If Alphabet shares drop in regular trading on Tuesday to match the after-hours decline, that would wipe more than $60 billion from the company's market capitalization and mark the worst single-day session in nearly seven years. Before the earnings report, shares were up 24% this year.

Alphabet reported first-quarter revenue of $36.3 billion, roughly $1 billion short of forecasts. Per-share earnings of $9.50 also disappointed, and were a substantial fall from a year earlier, when results were supercharged by the conglomerate marking up its stakes in private technology companies.

Growth slowed across the board. Revenues were up 17% year-over-year, compared with 26% in last year's first quarter. The company's margin, a constant concern for analysts and investors, fell to 18%, compared with 25% last year.

The crimped margin can in part be blamed on last month's $1.7 billion fine from European regulators for abusing the dominance of its search engine and limiting competition. Excluding the fine, the company's margin came in at 23% and its per-share earnings were $11.90.

The longer-term issue, however, is competition. Rivals like Amazon, once content to play in their own corners of the Silicon Valley sandbox, are making big plays at online advertising. In a potentially existential threat to Mountain View, Calif.-based Google, more online shoppers now begin their searches directly on Amazon than on search engines.

Ms. Porat and Chief Executive Officer Sundar Pichai repeatedly said on the call that the company was experimenting with changes to the advertising product that hurt short-term growth, but neither went into specifics, nor said whether they applied to desktop or mobile platforms.

The shift to mobile is a long-term drag for Google, which annually pays billions to rivals like Apple Inc. to place advertisements onto rival phones. Google was able to keep a lid on such "traffic acquisition costs" in the quarter, coming in lighter than analysts expected. That figure marked one of the few bright spots in the company's earnings.

YouTube, perhaps the company's most closely watched arm, remains a financial black box. Hailed as an inspired acquisition 13 years ago, Google still hasn't broken out the unit's results in an earnings results. That has left investors to piece for clues, as expensive forays into original programming and cable-television replacement services have thus far failed to pay off.

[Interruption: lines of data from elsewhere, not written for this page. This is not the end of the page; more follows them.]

import Summits.Ventures.CertifiedManyBodySolver.Observables.PhaseSeparationExclusionBoxThermal
import Literature.MathematicalPhysics.QuantumLattice.HubbardTTPrimeThermalPhaseCoexistenceHotAnchor
import Literature.MathematicalPhysics.QuantumLattice.HubbardTTPrimeThermalPressureCellRule
import HarnessLib

/-!
# Ventures/CertifiedManyBodySolver — Observables/PhaseSeparationExclusionBoxThermalHotAnchor.lean

HONEST FRAMING: the HOT-ANCHORED edition of `Observables/PhaseSeparationExclusionBoxThermal.lean` — EXCLUSION of MACROSCOPIC PHASE
COEXISTENCE (a phase of density `≤ n₁` with a phase of density `≥ n₂`) in CANONICAL THERMAL torus-limit states (sector Gibbs states)
on a `(t′, U)` CELL of a material box, for every inverse temperature `β ≥ β₀`; the crude entropy allowance `log 4` of the parent is
replaced, at each outer density, by a CERTIFIED hot pressure ceiling `p(β_h; n_i) ≤ π_i` valid on the cell (Markov / cluster free-energy
claim nodes read at `n_i` through the kernel readers `pressureTT'_le_of_{stair,rect}MarkovCertificate[TT']` — ONE grand-canonical anchor
caps EVERY density — and spread over the cell by `pressureTT'_le_on_cell_of_lowerU_corners`); CONTROL class; conditional on the rows and
anchors the instances name; nothing about stripes / finite-period states, about which phase is realised, or about superconductivity; no
number of record. Zero compute, no definition, no claim node, no `sorry`.

Cell `pub/hubbard-downfold` (MO-S1 ↔ S2 seam «box ↦ one word»; D-0096 (ii)+(iii): `T > 0` × competing orders), seat
`hubbard-downfold-unc-2` (`prover-hubbard-downfold-unc-2-g20-0`). Law: `not_isTorusLimitOfMixture_mix_of_hotAnchors_of_le`
(`Literature/…/HubbardTTPrimeThermalPhaseCoexistenceHotAnchor.lean`, this seat): cap `c` at the mean density, floors `f_i`, anchors
`p(β_{h,i}; n_i) ≤ π_i` (`0 ≤ β_{h,i} ≤ β`) and `a π₁ + b π₂ + β_{h,1} a f₁ + β_{h,2} b f₂ < β·(a f₁ + b f₂ − c)` exclude the coexistence;
threshold `β₀ = [a π₁ + b π₂ + β_{h,1} a f₁ + β_{h,2} b f₂]/M` in place of `2 log 2 / M`. This file transports it over a cell exactly as
the parent's column forms:
* `chord_gt_of_ends_gt` — a `U`-chord of two numbers `> m` is `> m`;
* `psT_not_thermal_mix_on_cell_of_fns_hotAnchor` — the cell sentence from a cap function, two floor functions and two cell-uniform
  anchors, with the anchored inequality everywhere on the cell;
* `psT_not_thermal_mix_on_cell_of_columns_hotAnchor` — COLUMN × THRESHOLD FORM: cap affine in `U`, two `n₂`-column laws, a dilute floor
  `F₁(s)`, both `T = 0` column margins `≥ 0`, the anchored inequality at `β₀` on both columns (affine in `s`: two `nlinarith` checks per
  column) and `β₀ ≤ β` ⇒ the thermal exclusion on the whole cell `[s₁, s₂] × [U₁, U₂]` at `β` (the anchored slack is the `U`-chord of
  the column slacks; `β·M ≥ β₀·M`);
* `psT_not_thermal_mix_above_column_hotAnchor` — one column law + cap non-decreasing in `U`, far-end check.
Instances: `Downfold/BoxesLa214V115M2cPhaseSeparationThermalHotAnchor.lean` (LSCO `x = 1/8` cells around `U = 8`),
`Observables/PhaseSeparationExclusionU8ThermalHotAnchor.lean` (registry point `(8, 7/8, 0)`).
References: R. B. Israel, *Convexity in the Theory of Lattice Gases* (1979) Thm I.2.4 [Israel1979]; D. Poulin, M. B. Hastings, PRL
106 (2011) 080403 [PoulinHastings2011]; D. Ruelle, *Statistical Mechanics* (1969) §3.3 [Ruelle1969]; V. J. Emery, S. A. Kivelson,
H. Q. Lin, PRL 64 (1990) 475 [EmeryKivelsonLin1990].
-/

noncomputable section

namespace Summit.Ventures.CertifiedManyBodySolver.Observables

open Literature.MathematicalPhysics.QuantumLattice Literature.MathematicalPhysics.QuantumLattice.ThermodynamicLimit
open Literature.MathematicalPhysics.QuantumLattice.InfVolFermionState Set Filter

/-- **A chord of two numbers `> m` is `> m`** (`U₁ < U₂`, `U ∈ [U₁, U₂]`). [folklore] -/
theorem chord_gt_of_ends_gt {U₁ U₂ U g₁ g₂ m : ℝ} (h12 : U₁ < U₂) (hU : U ∈ Icc U₁ U₂) (h₁ : m < g₁) (h₂ : m < g₂) :
    m < ((U₂ - U) * g₁ + (U - U₁) * g₂) / (U₂ - U₁) := by
  have hd : 0 < U₂ - U₁ := sub_pos.2 h12
  rw [lt_div_iff₀ hd]
  rcases eq_or_lt_of_le hU.1 with h | h
  · subst h
    have k2 := mul_le_mul_of_nonneg_left h₂.le (sub_nonneg.2 hU.1)
    nlinarith
  · have k1 := mul_le_mul_of_nonneg_left h₁.le (sub_nonneg.2 hU.2)
    have k2 := mul_lt_mul_of_pos_left h₂ (sub_pos.2 h)
    nlinarith

/-- **HOT-ANCHORED THERMAL PS EXCLUSION ON A CELL from bound functions.** Cell `[s₁, s₂] × [U₁, U₂]` (`U₁ ≥ 0`), `β > 0`,
densities `0 ≤ n₁ < n₂ < 2`, weights `a, b ≥ 0`, `a + b = 1`; a cap function `C` at `a n₁ + b n₂` and floor functions `F₁, F₂` at
`n₁, n₂` (bounds on the GROUND-STATE energy density) valid on the cell; CELL-UNIFORM pressure ceilings `p(β_{h,1}; t,s,U; n₁) ≤ π₁`,
`p(β_{h,2}; t,s,U; n₂) ≤ π₂` (`0 ≤ β_{h,i} ≤ β`); and `a π₁ + b π₂ + β_{h,1}·(a F₁) + β_{h,2}·(b F₂) < β·(a F₁ + b F₂ − C)` everywhere on
the cell. Then at every `(s, U)` of the cell no mixture `λω₁ + (1−λ)ω₂` (`0 < λ < 1`) of translation-invariant states with
`0 < ρ(ω₁) ≤ n₁`, `n₂ ≤ ρ(ω₂) < 2` is a canonical thermal torus-limit state at `(β; t, s, U; n)`, for any `0 < n < 2`.
[cite: Israel1979, Thm. I.2.4] [cite: PoulinHastings2011, eqs. (3)–(8)] -/
theorem psT_not_thermal_mix_on_cell_of_fns_hotAnchor (t : ℝ) {s₁ s₂ U₁ U₂ n₁ n₂ a b β βh₁ βh₂ π₁ π₂ : ℝ} (hU₁ : 0 ≤ U₁)
    (hβ : 0 < β) (hn₁ : 0 ≤ n₁) (hn : n₁ < n₂) (hn₂ : n₂ < 2) (ha : 0 ≤ a) (hb : 0 ≤ b) (hab : a + b = 1)
    (hβh₁ : 0 ≤ βh₁) (hβh₂ : 0 ≤ βh₂) (hle₁ : βh₁ ≤ β) (hle₂ : βh₂ ≤ β) {C F₁ F₂ : ℝ → ℝ → ℝ}
    (hC : ∀ s ∈ Icc s₁ s₂, ∀ U ∈ Icc U₁ U₂, energyDensityTT' t s U (a * n₁ + b * n₂) ≤ C s U)
    (hF₁ : ∀ s ∈ Icc s₁ s₂, ∀ U ∈ Icc U₁ U₂, F₁ s U ≤ energyDensityTT' t s U n₁)
    (hF₂ : ∀ s ∈ Icc s₁ s₂, ∀ U ∈ Icc U₁ U₂, F₂ s U ≤ energyDensityTT' t s U n₂)
    (hπ₁ : ∀ s ∈ Icc s₁ s₂, ∀ U ∈ Icc U₁ U₂, pressureTT' βh₁ t s U n₁ ≤ π₁)
    (hπ₂ : ∀ s ∈ Icc s₁ s₂, ∀ U ∈ Icc U₁ U₂, pressureTT' βh₂ t s U n₂ ≤ π₂)
    (hpos : ∀ s ∈ Icc s₁ s₂, ∀ U ∈ Icc U₁ U₂,
      a * π₁ + b * π₂ + βh₁ * (a * F₁ s U) + βh₂ * (b * F₂ s U) < β * (a * F₁ s U + b * F₂ s U - C s U))
    {s : ℝ} (hs : s ∈ Icc s₁ s₂) {U : ℝ} (hU : U ∈ Icc U₁ U₂)
    {ω₁ ω₂ : InfVolFermionState 2} (h₁ : ω₁.IsTranslationInvariant) (h₂ : ω₂.IsTranslationInvariant)
    (hρ₁ : 0 < ω₁.density) (hρ₁' : ω₁.density ≤ n₁) (hρ₂ : n₂ ≤ ω₂.density) (hρ₂' : ω₂.density < 2)
    {n : ℝ} (hn0 : 0 < n) (hn2 : n < 2) {lam : ℝ} (hl0 : 0 < lam) (hl1 : lam < 1) {Ls : ℕ → ℕ}
    (hLs : Tendsto Ls atTop atTop) :
    ¬ (mix lam hl0.le hl1.le ω₁ ω₂).IsTorusLimitOfMixture (sectorGibbsCount n) (fun L => sectorGibbsWeightTT' β t s U n L)
      (fun L => sectorGibbsVectorTT' t s U n L) Ls :=
  not_isTorusLimitOfMixture_mix_of_hotAnchors_of_le t s (hU₁.trans hU.1) hβ h₁ h₂ hρ₁ hρ₂' hn₁ hn₂ hρ₁' hn hρ₂ ha hb hab
    (hC s hs U hU) (hF₁ s hs U hU) (hF₂ s hs U hU) hβh₁ hβh₂ hle₁ hle₂ (hπ₁ s hs U hU) (hπ₂ s hs U hU) (hpos s hs U hU)
    hn0 hn2 hl0 hl1 hLs

/-- **HOT-ANCHORED THERMAL PS EXCLUSION ON A CELL, COLUMN × THRESHOLD FORM.** Cell `[s₁, s₂] × [U₁, U₂]` (`0 ≤ U₁ < U₂`),
`0 ≤ n₁ < n₂ < 2`, weights `a + b = 1`; cap `e(t, s, U, a n₁ + b n₂) ≤ c₀ + c₁·U` on the cell; column laws `L_i(s) ≤ e(t, s, U_i, n₂)`;
dilute floor `F₁(s) ≤ e(t, s, U, n₁)` on the cell; cell-uniform anchors `p(β_{h,1}; n₁) ≤ π₁`, `p(β_{h,2}; n₂) ≤ π₂` with
`0 ≤ β_{h,i} ≤ β₀ ≤ β`; on BOTH columns the `T = 0` margin is `≥ 0` and the ANCHORED INEQUALITY holds at `β₀`:
`a π₁ + b π₂ + β_{h,1} a F₁(s) + β_{h,2} b L_i(s) < β₀·(a F₁(s) + b L_i(s) − (c₀ + c₁ U_i))` for every `s ∈ [s₁, s₂]`. Then the
`(≤ n₁ | ≥ n₂)` coexistence is excluded in every canonical thermal state at `(β; t, s, U; n)` for every `(s, U)` of the cell (the
`n₂`-floor is the `U`-chord of the laws; the anchored slack at `β` dominates the one at `β₀`, which is the `U`-chord of the column slacks).
[cite: Israel1979, Thm. I.2.4] [cite: PoulinHastings2011, eqs. (3)–(8)] [cite: Ruelle1969, §3.3] -/
theorem psT_not_thermal_mix_on_cell_of_columns_hotAnchor (t : ℝ) {s₁ s₂ U₁ U₂ n₁ n₂ a b c₀ c₁ β β₀ βh₁ βh₂ π₁ π₂ : ℝ}
    (hU₁ : 0 ≤ U₁) (h12 : U₁ < U₂) (hn₁ : 0 ≤ n₁) (hn : n₁ < n₂) (hn₂ : n₂ < 2) (ha : 0 ≤ a) (hb : 0 ≤ b)
    (hab : a + b = 1) (hβh₁ : 0 ≤ βh₁) (hβh₂ : 0 ≤ βh₂) (h0₁ : βh₁ ≤ β₀) (h0₂ : βh₂ ≤ β₀) (hβ₀ : β₀ ≤ β)
    (hβ₀pos : 0 < β₀) {L₁ L₂ F₁ : ℝ → ℝ}
    (hC : ∀ s ∈ Icc s₁ s₂, ∀ U ∈ Icc U₁ U₂, energyDensityTT' t s U (a * n₁ + b * n₂) ≤ c₀ + c₁ * U)
    (hL₁ : ∀ s ∈ Icc s₁ s₂, L₁ s ≤ energyDensityTT' t s U₁ n₂) (hL₂ : ∀ s ∈ Icc s₁ s₂, L₂ s ≤ energyDensityTT' t s U₂ n₂)
    (hF₁ : ∀ s ∈ Icc s₁ s₂, ∀ U ∈ Icc U₁ U₂, F₁ s ≤ energyDensityTT' t s U n₁)
    (hπ₁ : ∀ s ∈ Icc s₁ s₂, ∀ U ∈ Icc U₁ U₂, pressureTT' βh₁ t s U n₁ ≤ π₁)
    (hπ₂ : ∀ s ∈ Icc s₁ s₂, ∀ U ∈ Icc U₁ U₂, pressureTT' βh₂ t s U n₂ ≤ π₂)
    (hm₁ : ∀ s ∈ Icc s₁ s₂, 0 ≤ a * F₁ s + b * L₁ s - (c₀ + c₁ * U₁))
    (hm₂ : ∀ s ∈ Icc s₁ s₂, 0 ≤ a * F₁ s + b * L₂ s - (c₀ + c₁ * U₂))
    (hg₁ : ∀ s ∈ Icc s₁ s₂,
      a * π₁ + b * π₂ + βh₁ * (a * F₁ s) + βh₂ * (b * L₁ s) < β₀ * (a * F₁ s + b * L₁ s - (c₀ + c₁ * U₁)))
    (hg₂ : ∀ s ∈ Icc s₁ s₂,
      a * π₁ + b * π₂ + βh₁ * (a * F₁ s) + βh₂ * (b * L₂ s) < β₀ * (a * F₁ s + b * L₂ s - (c₀ + c₁ * U₂)))
    {s : ℝ} (hs : s ∈ Icc s₁ s₂) {U : ℝ} (hU : U ∈ Icc U₁ U₂)
    {ω₁ ω₂ : InfVolFermionState 2} (h₁ : ω₁.IsTranslationInvariant) (h₂ : ω₂.IsTranslationInvariant)
    (hρ₁ : 0 < ω₁.density) (hρ₁' : ω₁.density ≤ n₁) (hρ₂ : n₂ ≤ ω₂.density) (hρ₂' : ω₂.density < 2)
    {n : ℝ} (hn0 : 0 < n) (hn2 : n < 2) {lam : ℝ} (hl0 : 0 < lam) (hl1 : lam < 1) {Ls : ℕ → ℕ}
    (hLs : Tendsto Ls atTop atTop) :
    ¬ (mix lam hl0.le hl1.le ω₁ ω₂).IsTorusLimitOfMixture (sectorGibbsCount n) (fun L => sectorGibbsWeightTT' β t s U n L)
      (fun L => sectorGibbsVectorTT' t s U n L) Ls := by
  have hn2' : 0 ≤ n₂ := hn₁.trans hn.le
  have hβ0pos : 0 < β := hβ₀pos.trans_le hβ₀
  refine psT_not_thermal_mix_on_cell_of_fns_hotAnchor t hU₁ hβ0pos hn₁ hn hn₂ ha hb hab hβh₁ hβh₂ (h0₁.trans hβ₀)
    (h0₂.trans hβ₀) (C := fun _ U => c₀ + c₁ * U) (F₁ := fun s _ => F₁ s)
    (F₂ := fun s U => ((U₂ - U) * L₁ s + (U - U₁) * L₂ s) / (U₂ - U₁)) hC hF₁
    (floor_on_cell_of_columnLaws t hn2' hn₂ hU₁ h12 hL₁ hL₂) hπ₁ hπ₂ ?_ hs hU h₁ h₂ hρ₁ hρ₁' hρ₂ hρ₂' hn0 hn2 hl0 hl1 hLs
  intro s hs U hU
  have hd : (U₂ - U₁) ≠ 0 := (sub_pos.2 h12).ne'
  -- the anchored slack at `β₀` is the `U`-chord of the column slacks
  have e₁ : a * π₁ + b * π₂ <
      β₀ * (a * F₁ s + b * L₁ s - (c₀ + c₁ * U₁)) - (βh₁ * (a * F₁ s) + βh₂ * (b * L₁ s)) := by
    have := hg₁ s hs; linarith
  have e₂ : a * π₁ + b * π₂ <
      β₀ * (a * F₁ s + b * L₂ s - (c₀ + c₁ * U₂)) - (βh₁ * (a * F₁ s) + βh₂ * (b * L₂ s)) := by
    have := hg₂ s hs; linarith
  have hchord := chord_gt_of_ends_gt h12 hU e₁ e₂
  have hid : β₀ * (a * F₁ s + b * (((U₂ - U) * L₁ s + (U - U₁) * L₂ s) / (U₂ - U₁)) - (c₀ + c₁ * U)) -
        (βh₁ * (a * F₁ s) + βh₂ * (b * (((U₂ - U) * L₁ s + (U - U₁) * L₂ s) / (U₂ - U₁)))) =
      ((U₂ - U) * (β₀ * (a * F₁ s + b * L₁ s - (c₀ + c₁ * U₁)) - (βh₁ * (a * F₁ s) + βh₂ * (b * L₁ s))) +
        (U - U₁) * (β₀ * (a * F₁ s + b * L₂ s - (c₀ + c₁ * U₂)) - (βh₁ * (a * F₁ s) + βh₂ * (b * L₂ s)))) /
        (U₂ - U₁) := by
    field_simp
    ring
  rw [← hid] at hchord
  -- the `T = 0` margin at `(s, U)` is the chord of the column margins, hence `≥ 0`, so `β·M ≥ β₀·M`
  have hge := chord_ge_of_ends_ge h12 hU (hm₁ s hs) (hm₂ s hs)
  have hidM : a * F₁ s + b * (((U₂ - U) * L₁ s + (U - U₁) * L₂ s) / (U₂ - U₁)) - (c₀ + c₁ * U) =
      ((U₂ - U) * (a * F₁ s + b * L₁ s - (c₀ + c₁ * U₁)) + (U - U₁) * (a * F₁ s + b * L₂ s - (c₀ + c₁ * U₂))) /
        (U₂ - U₁) := by
    field_simp
    ring
  have hM : 0 ≤ a * F₁ s + b * (((U₂ - U) * L₁ s + (U - U₁) * L₂ s) / (U₂ - U₁)) - (c₀ + c₁ * U) := hidM ▸ hge
  have k := mul_le_mul_of_nonneg_right hβ₀ hM
  show a * π₁ + b * π₂ + βh₁ * (a * F₁ s) + βh₂ * (b * (((U₂ - U) * L₁ s + (U - U₁) * L₂ s) / (U₂ - U₁))) <
    β * (a * F₁ s + b * (((U₂ - U) * L₁ s + (U - U₁) * L₂ s) / (U₂ - U₁)) - (c₀ + c₁ * U))
  linarith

Analysts estimate YouTube is responsible for around 15% of Google's sales. On the call, Ms. Porat said that growth in clicks on the platform fell in the first quarter.

YouTube has recently attracted criticism that it doesn't effectively control the sometimes dangerous content posted and promoted on the video-streaming service. The rising costs likely reflect additional efforts by the company to police the platform, not unlike the heavy investment Facebook has made in response to critiques about its products.

Mr. Pichai said that reducing harmful content was "the most important area of focus" for YouTube.

In a milestone long on the horizon, Google this quarter stretched to a record in employment, adding another 18,000 jobs and crossing what is at least a psychologically significant barrier of 100,000 full-time employees. That surely understates total head count, as Google doesn't detail its burgeoning contract workforce.

The new faces are a sign of success, but introduce risks. Some current and former employees lament what they call the slow degradation of the company's entrepreneurial culture, and the cost of fighting for Silicon Valley talent places increasing pressure on Google's bottom line.

Write to Rob Copeland at rob.copeland@wsj.com

 

(END) Dow Jones Newswires

April 29, 2019 22:16 ET (02:16 GMT)

Copyright (c) 2019 Dow Jones & Company, Inc.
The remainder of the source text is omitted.